As a new type of endogenous noncoding RNA, circRNAs are produced by precursor mRNA (premRNA) and have special structural stability [34]. The dysregulation of circRNAs in cancers has been widely reported, and accumulating evidence suggests that circRNAs are associated with tumor progression [30,35] and circRNAs are potential biomarkers for tumor diagnosis, treatment and prognosis [36,37]. In this study, high throughput sequencing revealed a total of 59 differentially expressed circRNAs between CC and normal controls. We analyzed expression of these circRNAs and found that highly expressed circRNAs were concomitant with low expression of host genes, such as circYPEL2 and circFCHO2, indicating an independent expression pattern of circRNA, which was also revealed in previous work [38]. In addition, circRNAs were more stable than their host genes in CC cells (Figure 2C). These results suggest that circRNAs are potential robust biomarker than linear genes.
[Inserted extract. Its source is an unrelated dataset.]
import Literature.AlgebraicGeometry.ShimuraVarieties.RapoportSmithlingZhang2020.Sec7LFunctionsRTF      -- `Sec7Data` and its §7 vocabulary (`J₀`, `dJ`, `dJv`, `IsGaussian`, `AreSmoothTransfers`, …)
import Literature.AlgebraicGeometry.ShimuraVarieties.RapoportSmithlingZhang2020.Sec2GroupTheoreticSetup -- ★ `blockDiagGL` (`h ↦ diag(h, 1)`, = ★ `Sec2Datum.inclHG`) for (8.13)
import HarnessLib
Gain and loss of function experiments suggested that circYPEL2 may act as an oncogene in CC by regulating cell proliferation, invasion and migration. We further identified the downstream genes of circYPEL2 by performing high-throughput sequencing on CC cell lines with knockdown of circYPEL2. Genes such as PYGM, BMF, MBNL3, DENND6A, REEP5, KLF6 and ITM2C are potentially regulated by circYPEL2 and involved in cancer-specific pathways [39,40,41], which are needed to be validated in further studies.

5. Conclusions

In summary, combining with high throughput sequencing and experiment analysis, we explored the CC-associated circRNAs and investigated the potential function of circYPEL2 in CC cells, which provided a novel view for understanding the development of CC and diagnosis.